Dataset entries
◇ ◇ ◇ ◇ ◇ ◇ ◇

import Summits.NavierStokesRegularity.FluidComputer.PalasekTowerRegisterGlobalFirstHitting
import Summits.NavierStokesRegularity.FluidComputer.PalasekTowerRegisterGlobalHeredity

/-!
# The τ₁ faces of the register as universal Navier–Stokes constants, I: the two bound predicates, the window numbers,
# and `NoStageAbove k` (crux idea `universal-face-constants`, stmt-NavierStokesRegularity-19179)

Cell `ns-blowup`, seat `ns-palasek-19179-p2` (g2; holder of record of the crux `EpisodeBase` = `EpisodeBaseG` of the route
`PalasekTowerBreakdown`, item stmt-NavierStokesRegularity-19179, line `slot`). VOCABULARY of the crux idea card
`Cruxes/EpisodeBase/Ideas/universal-face-constants.md` (seat `ns-plan-lens-dual` g0, 19179 evidence #53/#54,
`Sketch-universal-face-constants.lean` c321aa3260e3e6cd; critic ns-mechcritic-2: reduces-to ⇒ NEW-COMBINATION, evidence
#58, USE (a) «land the necessity lemmas as M-lemmas»; refuter4 K90 typed read), kept verbatim up to the namespace, plus the
bookkeeping lemmas the proofs need. The necessity lemmas themselves (PROVED) are the sequel `PalasekTowerFaceNecessity.lean`.
LABEL: E–C typing (KERNEL vocabulary). WHAT THIS IS NOT: not Navier–Stokes evidence — nothing is asserted about the
universal constants `κ(s, φ)` / `𝔄(s, c, φ)` (the `…Bound` predicates are HYPOTHESES with free constants, `@[conjecture]`)
and nothing about `EpisodeBaseG`.

## Dictionary (wide rates `N₀ = 256`, `b = 11/10`, `β = 23/10`; `Rigid`: `c₁ = 1`, `c₂ = 5/3`, `c₅ = 4bβ`; `ν = 1`)

Window `k` is `[τ_k, τ_{k+1}]`, of length `w_k = 4bβ log N_{k+1} / A_k` (`Rigid.window_eq`; `window_eq_of_rigid`).
* CEILING units: `M = c₂ Y_{k+1}` bounds the speed on `[0, τ_{k+1}]` (`Stage.ceiling (k+1)`); `windowCeil k = w_k M²`
  (`= 3826.5` at `k = 0`); the strain floor at `τ_{k+1}` reads `‖∇u‖ ≥ c₁ A_{k+1} = gradFloorCeil k · M²`
  (`gradFloorCeil 0 = 0.0578`); the window force `‖f‖ ≤ c₄ Y_k ≤ Y_k = forceCeil k · M³` (`Schedule.push_small`,
  POINTWISE on the whole closed window — refuter4 K90 (2)'s proviso holds by the `Schedule` field — and `c₄ ≤ c₁ = 1`:
  `force_le_Y_of_rigid`).
* START units: `m = c₂ Y_k` bounds the speed at `τ_k` (`Stage.ceiling k`); `windowStart k = w_k m²`, running bound
  `runRatio k · m = c₂ Y_{k+1}`, floor `floorOverStart k · m = c₁ Y_{k+1}`, force `forceStart k · m³ = Y_k`.
* ANCHORED level `0`: the global anchor sharpens the start speed to `c₁ Y₀ = Y₀` EVERYWHERE at `τ₀`
  (`Stage.norm_τ_zero_le`): window `windowAnch = w₀ Y₀² = 325.8`, running bound `runAnch = (5/3) Y₁ / Y₀ = 3.427`,
  floor ratio `floorAnch = Y₁ / Y₀ = 2.056`, force `forceAnch · Y₀³ = Y₀`.

## Contents

* §1 `GradientProductionBound s φ κ` («κ(s, φ) ≤ κ») and `SpeedAmplificationBound s c φ a` («𝔄(s, c, φ) ≤ a») for
  finite-energy classical forced NS at `ν = 1` on a slab; monotone in the constant; the speed predicate is trivially
  true with `a = c` (`speedAmplificationBound_of_le`) — its content is `a < c`;
* §2 the register's window numbers as real expressions; `window_eq_of_rigid`, `window_pos`, `force_le_Y_of_rigid`;
* §3 `NoStageAbove k` (level `k + 1` is empty over pinned rigid quiet wide schedules) = `¬ RungG (k + 1)`
  (`noStageAbove_iff_not_rungG`), monotone in `k`, `NoStageAbove 0 ↔ ¬ EpisodeBaseG`; and its by-name reading on the
  heredity items: `NoStageAbove k → HeredityFrom (k + 1)` (VACUOUSLY — a sterile closure, flagged as such) and
  `RungG (k + 1) → NoStageAbove (k + 1) → ¬ HeredityAt (k + 1)` (at `k = 0`: `EpisodeBaseG → NoStageAbove 1 →
  ¬ HeredityAtOne`).

Honest reading (critic #58, refuter4 K90 (3)): no explicit value of either constant is in print (nearest printed shape:
Kreiss–Lorenz 2004, a-priori estimates in terms of the maximum norm; GIM 1999 / KNSS 2009 / Seregin 2014 Prop. 3.9
constants non-numeric); the closed-form envelope puts the level-`0` gradient face within a factor `2` of a strained Burgers
element EITHER WAY and the speed faces within reach of a Burgers spin-up, so the doors built on this vocabulary are METERS
for primal designs (report `κ_lb`, `𝔄_lb` achieved) rather than expected kills. Nothing here decides the crux.

References: S. Palasek, arXiv:2605.13827 §3.3, §4 [cite: Palasek2026ElementaryModel, §3.3]; H.-O. Kreiss, J. Lorenz,
J. Differential Equations 203 (2004) 216–231; Y. Giga, K. Inui, S. Matsui, Quaderni di Matematica 4 (1999);
G. Seregin, *Lecture Notes on Regularity Theory for the Navier–Stokes Equations* (2014), Prop. 3.9 (bounded mild
ancient solutions are smooth with bounded derivatives — the qualitative `κ(∞) < ∞`) [cite: Seregin2014, Prop. 3.9].
-/


noncomputable section

namespace Summit.NavierStokesRegularity.FluidComputer.PalasekTowerClayBridge

open Set MeasureTheory Filter Topology Function
open scoped ENNReal ContDiff NNReal
open Literature.Analysis.FluidPDE

namespace UniversalFace

/-! ## §1 The two universal-bound predicates (hypotheses with free constants; nothing asserted) -/

/-- «κ(s, φ) ≤ κ» — GRADIENT-PRODUCTION BOUND for finite-energy classical Navier–Stokes flows at unit viscosity on
a slab `[t₀, t₀ + T] × ℝ³` with `T · M² = s`: speed `≤ M` and force `≤ φ M³` on the slab put the velocity gradient
(operator norm of the Fréchet derivative) at the final time below `κ M²`. Scale-invariant in `(M, T)`. A HYPOTHESIS
schema: `κ(s) < ∞` for every `s > 0` by the `L^∞` local theory (Giga–Inui–Matsui 1999) and, in the ancient limit,
by Seregin's Prop. 3.9 (bounded mild ancient solutions have bounded derivatives) — with NO explicit value in print
(crux idea universal-face-constants, lens `dual`; critic F1 lookup null). [cite: Seregin2014, Prop. 3.9] -/
@[conjecture] def GradientProductionBound (s φ κ : ℝ) : Prop :=
  ∀ (t₀ T M : ℝ) (f u : ℝ → EuclideanSpace ℝ (Fin 3) → EuclideanSpace ℝ (Fin 3))
    (p : ℝ → EuclideanSpace ℝ (Fin 3) → ℝ), 0 < T → 0 < M → T * M ^ 2 = s →
    IsClassicalNSSolutionOn (Icc t₀ (t₀ + T)) 1 f u p →
    (∃ C : ℝ≥0∞, C < ⊤ ∧ ∀ t ∈ Icc t₀ (t₀ + T), ∫⁻ x, ‖u t x‖ₑ ^ 2 ≤ C) →
    (∀ t ∈ Icc t₀ (t₀ + T), ∀ x, ‖f t x‖ ≤ φ * M ^ 3) →
    (∀ t ∈ Icc t₀ (t₀ + T), ∀ x, ‖u t x‖ ≤ M) →
    ∀ x, ‖fderiv ℝ (u (t₀ + T)) x‖ ≤ κ * M ^ 2

/-- «𝔄(s, c, φ) ≤ a» — SPEED-AMPLIFICATION BOUND: speed `≤ m` everywhere at time `t₀`, running bound `≤ c m` and
force `≤ φ m³` on the slab of length `T = s / m²` put the speed at the final time below `a m` (finite-energy classical
flows, `ν = 1`). A HYPOTHESIS schema; trivially true with `a = c` (`speedAmplificationBound_of_le`), the content is
`a < c` (crux idea universal-face-constants, lens `dual`). [folklore] -/
@[conjecture] def SpeedAmplificationBound (s c φ a : ℝ) : Prop :=
  ∀ (t₀ T m : ℝ) (f u : ℝ → EuclideanSpace ℝ (Fin 3) → EuclideanSpace ℝ (Fin 3))
    (p : ℝ → EuclideanSpace ℝ (Fin 3) → ℝ), 0 < T → 0 < m → T * m ^ 2 = s →
    IsClassicalNSSolutionOn (Icc t₀ (t₀ + T)) 1 f u p →
    (∃ C : ℝ≥0∞, C < ⊤ ∧ ∀ t ∈ Icc t₀ (t₀ + T), ∫⁻ x, ‖u t x‖ₑ ^ 2 ≤ C) →
    (∀ t ∈ Icc t₀ (t₀ + T), ∀ x, ‖f t x‖ ≤ φ * m ^ 3) →
    (∀ x, ‖u t₀ x‖ ≤ m) →
    (∀ t ∈ Icc t₀ (t₀ + T), ∀ x, ‖u t x‖ ≤ c * m) →
    ∀ x, ‖u (t₀ + T) x‖ ≤ a * m

/-- Sanity: the speed-amplification predicate holds trivially for every `a ≥ c` (the running bound read at the final
time) — its content is a constant `a < c`. [folklore] -/
theorem speedAmplificationBound_of_le {s c φ a : ℝ} (h : c ≤ a) : SpeedAmplificationBound s c φ a := by
  intro t₀ T m f u p hT hm _ _ _ _ _ hrun x
  have ht : t₀ + T ∈ Icc t₀ (t₀ + T) := ⟨by linarith, le_rfl⟩
  exact (hrun (t₀ + T) ht x).trans (mul_le_mul_of_nonneg_right h hm.le)

/-- Monotonicity in the constant: a gradient bound with `κ` gives one with every `κ' ≥ κ`. [folklore] -/
theorem GradientProductionBound.mono {s φ κ κ' : ℝ} (h : GradientProductionBound s φ κ) (hκ : κ ≤ κ') :
    GradientProductionBound s φ κ' := by
  intro t₀ T M f u p hT hM hs hcl hen hfo hsp x
  exact (h t₀ T M f u p hT hM hs hcl hen hfo hsp x).trans (mul_le_mul_of_nonneg_right hκ (by positivity))

/-- Monotonicity in the constant: a speed bound with `a` gives one with every `a' ≥ a`. [folklore] -/
theorem SpeedAmplificationBound.mono {s c φ a a' : ℝ} (h : SpeedAmplificationBound s c φ a) (ha : a ≤ a') :
    SpeedAmplificationBound s c φ a' := by
  intro t₀ T m f u p hT hm hs hcl hen hfo hst hrun x
  exact (h t₀ T m f u p hT hm hs hcl hen hfo hst hrun x).trans (mul_le_mul_of_nonneg_right ha hm.le)

/-! ## §2 The register's window numbers (wide rates, `Rigid`), as real expressions -/

/-- growth window `w_k = 4bβ log N_{k+1} / A_k` (`Rigid`: `c₅ = 4bβ` and window equality).
[cite: Palasek2026ElementaryModel, §3.3] -/
def window (k : ℕ) : ℝ :=
  4 * TowerRates.wide.b * TowerRates.wide.β * Real.log (TowerRates.wide.N (k + 1)) / TowerRates.wide.A k

/-- window length in CEILING units: `w_k (5/3 · Y_{k+1})²` (`= 3826.5` at `k = 0`). [cite: Palasek2026ElementaryModel, §3.3] -/
def windowCeil (k : ℕ) : ℝ := window k * ((5 / 3) * TowerRates.wide.Y (k + 1)) ^ 2

/-- strain floor at `τ_{k+1}` in ceiling units: `A_{k+1} / (5/3 · Y_{k+1})² = (9/25) N_{k+1}^{2-β}` (`= 0.05775` at
`k = 0`). [cite: Palasek2026ElementaryModel, §3.1] -/
def gradFloorCeil (k : ℕ) : ℝ := TowerRates.wide.A (k + 1) / ((5 / 3) * TowerRates.wide.Y (k + 1)) ^ 2

/-- window force in ceiling units: `c₄ Y_k ≤ c₁ Y_k = Y_k` over `M³` (`= 1.36e-8` at `k = 0`). [cite: Palasek2026ElementaryModel, §3.3] -/
def forceCeil (k : ℕ) : ℝ := TowerRates.wide.Y k / ((5 / 3) * TowerRates.wide.Y (k + 1)) ^ 3

/-- window length in START units `m = (5/3) Y_k`: `w_k m²` (`= 905.0` at `k = 0`). [cite: Palasek2026ElementaryModel, §3.3] -/
def windowStart (k : ℕ) : ℝ := window k * ((5 / 3) * TowerRates.wide.Y k) ^ 2

/-- running bound over start speed inside window `k`: `(5/3) Y_{k+1} / ((5/3) Y_k) = Y_{k+1} / Y_k` (`= 2.056` at
`k = 0`). [cite: Palasek2026ElementaryModel, §3.3] -/
def runRatio (k : ℕ) : ℝ := TowerRates.wide.Y (k + 1) / TowerRates.wide.Y k

/-- floor at `τ_{k+1}` over start speed: `Y_{k+1} / ((5/3) Y_k)` (`= 1.234` at `k = 0`). [cite: Palasek2026ElementaryModel, §3.3] -/
def floorOverStart (k : ℕ) : ℝ := TowerRates.wide.Y (k + 1) / ((5 / 3) * TowerRates.wide.Y k)

/-- window force in start units: `Y_k / ((5/3) Y_k)³`. [cite: Palasek2026ElementaryModel, §3.3] -/
def forceStart (k : ℕ) : ℝ := TowerRates.wide.Y k / ((5 / 3) * TowerRates.wide.Y k) ^ 3

/-- ANCHORED level-`0` window (start speed sharpened to `c₁ Y₀` by the global anchor + continuity): `w₀ Y₀²`
(`= 325.8`). [cite: Palasek2026ElementaryModel, §3.3] -/
def windowAnch : ℝ := window 0 * TowerRates.wide.Y 0 ^ 2

/-- ANCHORED running bound `(5/3) Y₁ / Y₀` (`= 3.427`). [cite: Palasek2026ElementaryModel, §3.3] -/
def runAnch : ℝ := (5 / 3) * TowerRates.wide.Y 1 / TowerRates.wide.Y 0

/-- ANCHORED floor ratio `Y₁ / Y₀` (`= 256^{13/100} = 2.056`). [cite: Palasek2026ElementaryModel, §3.3] -/
def floorAnch : ℝ := TowerRates.wide.Y 1 / TowerRates.wide.Y 0

/-- ANCHORED window force `Y₀ / Y₀³`. [cite: Palasek2026ElementaryModel, §3.3] -/
def forceAnch : ℝ := TowerRates.wide.Y 0 / TowerRates.wide.Y 0 ^ 3

/-- The velocity scales of the wide rates are positive. [folklore] -/
theorem Y_pos (k : ℕ) : 0 < TowerRates.wide.Y k := Real.rpow_pos_of_pos (TowerRates.wide.N_pos k) _

/-- **Under rigidity the growth window of level `k + 1` has length exactly `window k`** (`Rigid.window_eq` with
`c₅ = 4bβ`). [cite: Palasek2026ElementaryModel, §3.3] -/
theorem window_eq_of_rigid {S : Schedule TowerRates.wide} (hR : S.Rigid) (k : ℕ) :
    S.τ (k + 1) - S.τ k = window k := by
  rw [hR.window_eq k, hR.c₅_eq]
  simp only [window]
  ring

/-- The windows are positive. [folklore] -/
theorem window_pos (k : ℕ) : 0 < window k := by
  have hb : 0 < TowerRates.wide.b := lt_trans zero_lt_one TowerRates.wide.one_lt_b
  have hβ : 0 < TowerRates.wide.β := lt_trans two_pos TowerRates.wide.two_lt_β
  have hlog : 0 < Real.log (TowerRates.wide.N (k + 1)) := Real.log_pos (TowerRates.wide.one_lt_N _)
  have hA : 0 < TowerRates.wide.A k := TowerRates.wide.A_pos k
  simp only [window]
  positivity

/-- On the growth window `[τ_k, τ_{k+1}]` of a schedule with `c₁ = 1` the force is at most `Y_k` pointwise
(`Schedule.push_small` on the whole closed window and `c₄ ≤ c₁`). [cite: Palasek2026ElementaryModel, §3.3] -/
theorem force_le_Y_of_rigid {S : Schedule TowerRates.wide} (hR : S.Rigid) (k : ℕ) {t : ℝ}
    (ht : t ∈ Icc (S.τ k) (S.τ (k + 1))) (x : EuclideanSpace ℝ (Fin 3)) :
    ‖S.f t x‖ ≤ TowerRates.wide.Y k := by
  have h1 := S.push_small k t ht x
  have h2 : S.c₄ ≤ 1 := by
    have := S.c₄_le
    rwa [hR.c₁_eq] at this
  have hY := Y_pos k
  nlinarith

/-! ## §3 `NoStageAbove k`: level `k + 1` is empty -/

/-- **NO STAGE ABOVE LEVEL `k`**: no pinned (`Λ = 8`, `θ = 6/5`), rigid, quiet schedule on the wide-base rates carries
a globally anchored registered stage at level `k + 1` (route-G margins, `ν = 1`) — the negation of the rung
`RungG (k + 1)` (`noStageAbove_iff_not_rungG`). [cite: Palasek2026ElementaryModel, §4] -/
@[conjecture] def NoStageAbove (k : ℕ) : Prop :=
  ∀ S : Schedule TowerRates.wide, S.Pins 8 (6 / 5) → S.Rigid → S.Quiet →
    IsEmpty (Stage 1 TowerRates.wide S (Margins.routeG TowerRates.wide) (k + 1))

/-- `NoStageAbove k` is exactly `¬ RungG (k + 1)`. [folklore] -/
theorem noStageAbove_iff_not_rungG (k : ℕ) : NoStageAbove k ↔ ¬ RungG (k + 1) := by
  constructor
  · rintro h ⟨S, hP, hR, hQ, ⟨s⟩⟩
    exact (h S hP hR hQ).false s
  · intro h S hP hR hQ
    exact ⟨fun s => h ⟨S, hP, hR, hQ, ⟨s⟩⟩⟩

/-- Level `1` empty ⇔ the crux of record is false (`RungG 1` is `EpisodeBaseG` verbatim). [folklore] -/
theorem noStageAbove_zero_iff : NoStageAbove 0 ↔ ¬ EpisodeBaseG :=
  noStageAbove_iff_not_rungG 0

/-- Level `1` empty ⇒ the crux of record is false (kernel-checked unfolding of `EpisodeBaseG`; the sketch's one
theorem). [folklore] -/
theorem not_episodeBaseG_of_noStageAbove_zero (h : NoStageAbove 0) : ¬ EpisodeBaseG :=
  noStageAbove_zero_iff.1 h

/-- `NoStageAbove` is monotone in the level: an empty level empties every higher one (the rungs form a ladder,
`RungG.mono`). [folklore] -/
theorem NoStageAbove.mono {k k' : ℕ} (h : NoStageAbove k) (hk : k ≤ k') : NoStageAbove k' :=
  (noStageAbove_iff_not_rungG k').2 fun h' =>
    (noStageAbove_iff_not_rungG k).1 h (h'.mono (Nat.succ_le_succ hk))

/-- **Sterile closure, flagged**: an empty level `k + 1` makes heredity FROM `k + 1` hold VACUOUSLY (there is no stage
to extend). So a dual door firing at window `1` would "close" `HeredityFrom 2` (item 19250) without content — the
planner reads such a closure as the register's death above level `1`, not as heredity. [folklore] -/
theorem NoStageAbove.heredityFrom {k : ℕ} (h : NoStageAbove k) : HeredityFrom (k + 1) := by
  intro S hP hR hQ j hj s
  obtain ⟨i, rfl⟩ := Nat.exists_eq_add_of_le' hj
  exact ((h.mono (Nat.le_add_left k i) S hP hR hQ).false s).elim

/-- … and heredity AT every level `j ≥ k + 1` holds vacuously. [folklore] -/
theorem NoStageAbove.heredityAt {k j : ℕ} (h : NoStageAbove k) (hj : k + 1 ≤ j) : HeredityAt j :=
  (h.heredityFrom).heredityAt hj

/-- **The honest bite one level up**: if level `k + 1` is inhabited (`RungG (k + 1)`) but level `k + 2` is empty, then
heredity AT `k + 1` is false. At `k = 0`: `EpisodeBaseG → NoStageAbove 1 → ¬ HeredityAtOne`. [folklore] -/
theorem NoStageAbove.not_heredityAt {k : ℕ} (h : NoStageAbove (k + 1)) (hK : RungG (k + 1)) :
    ¬ HeredityAt (k + 1) := by
  intro hH
  obtain ⟨S, hP, hR, hQ, ⟨s⟩⟩ := hK
  obtain ⟨s', -⟩ := hH S hP hR hQ s
  exact (h S hP hR hQ).false s'

/-- At `k = 0`, by name: the crux and an empty level `2` refute the first rung `HeredityAtOne`. [folklore] -/
theorem NoStageAbove.not_heredityAtOne (h : NoStageAbove 1) (hK : EpisodeBaseG) : ¬ HeredityAtOne :=
  h.not_heredityAt (rungG_one_iff.2 hK)

end UniversalFace

end Summit.NavierStokesRegularity.FluidComputer.PalasekTowerClayBridge

end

◇ ◇ ◇ ◇ ◇ ◇ ◇

Task description: Begin with the line above that has "real expressions -/" and continue through the line that has "def gradFloorCeil (k", setting each one down exactly. Stop there.

Task output:
/-! ## §2 The register's window numbers (wide rates, `Rigid`), as real expressions -/

/-- growth window `w_k = 4bβ log N_{k+1} / A_k` (`Rigid`: `c₅ = 4bβ` and window equality).
[cite: Palasek2026ElementaryModel, §3.3] -/
def window (k : ℕ) : ℝ :=
  4 * TowerRates.wide.b * TowerRates.wide.β * Real.log (TowerRates.wide.N (k + 1)) / TowerRates.wide.A k

/-- window length in CEILING units: `w_k (5/3 · Y_{k+1})²` (`= 3826.5` at `k = 0`). [cite: Palasek2026ElementaryModel, §3.3] -/
def windowCeil (k : ℕ) : ℝ := window k * ((5 / 3) * TowerRates.wide.Y (k + 1)) ^ 2

/-- strain floor at `τ_{k+1}` in ceiling units: `A_{k+1} / (5/3 · Y_{k+1})² = (9/25) N_{k+1}^{2-β}` (`= 0.05775` at
`k = 0`). [cite: Palasek2026ElementaryModel, §3.1] -/
def gradFloorCeil (k : ℕ) : ℝ := TowerRates.wide.A (k + 1) / ((5 / 3) * TowerRates.wide.Y (k + 1)) ^ 2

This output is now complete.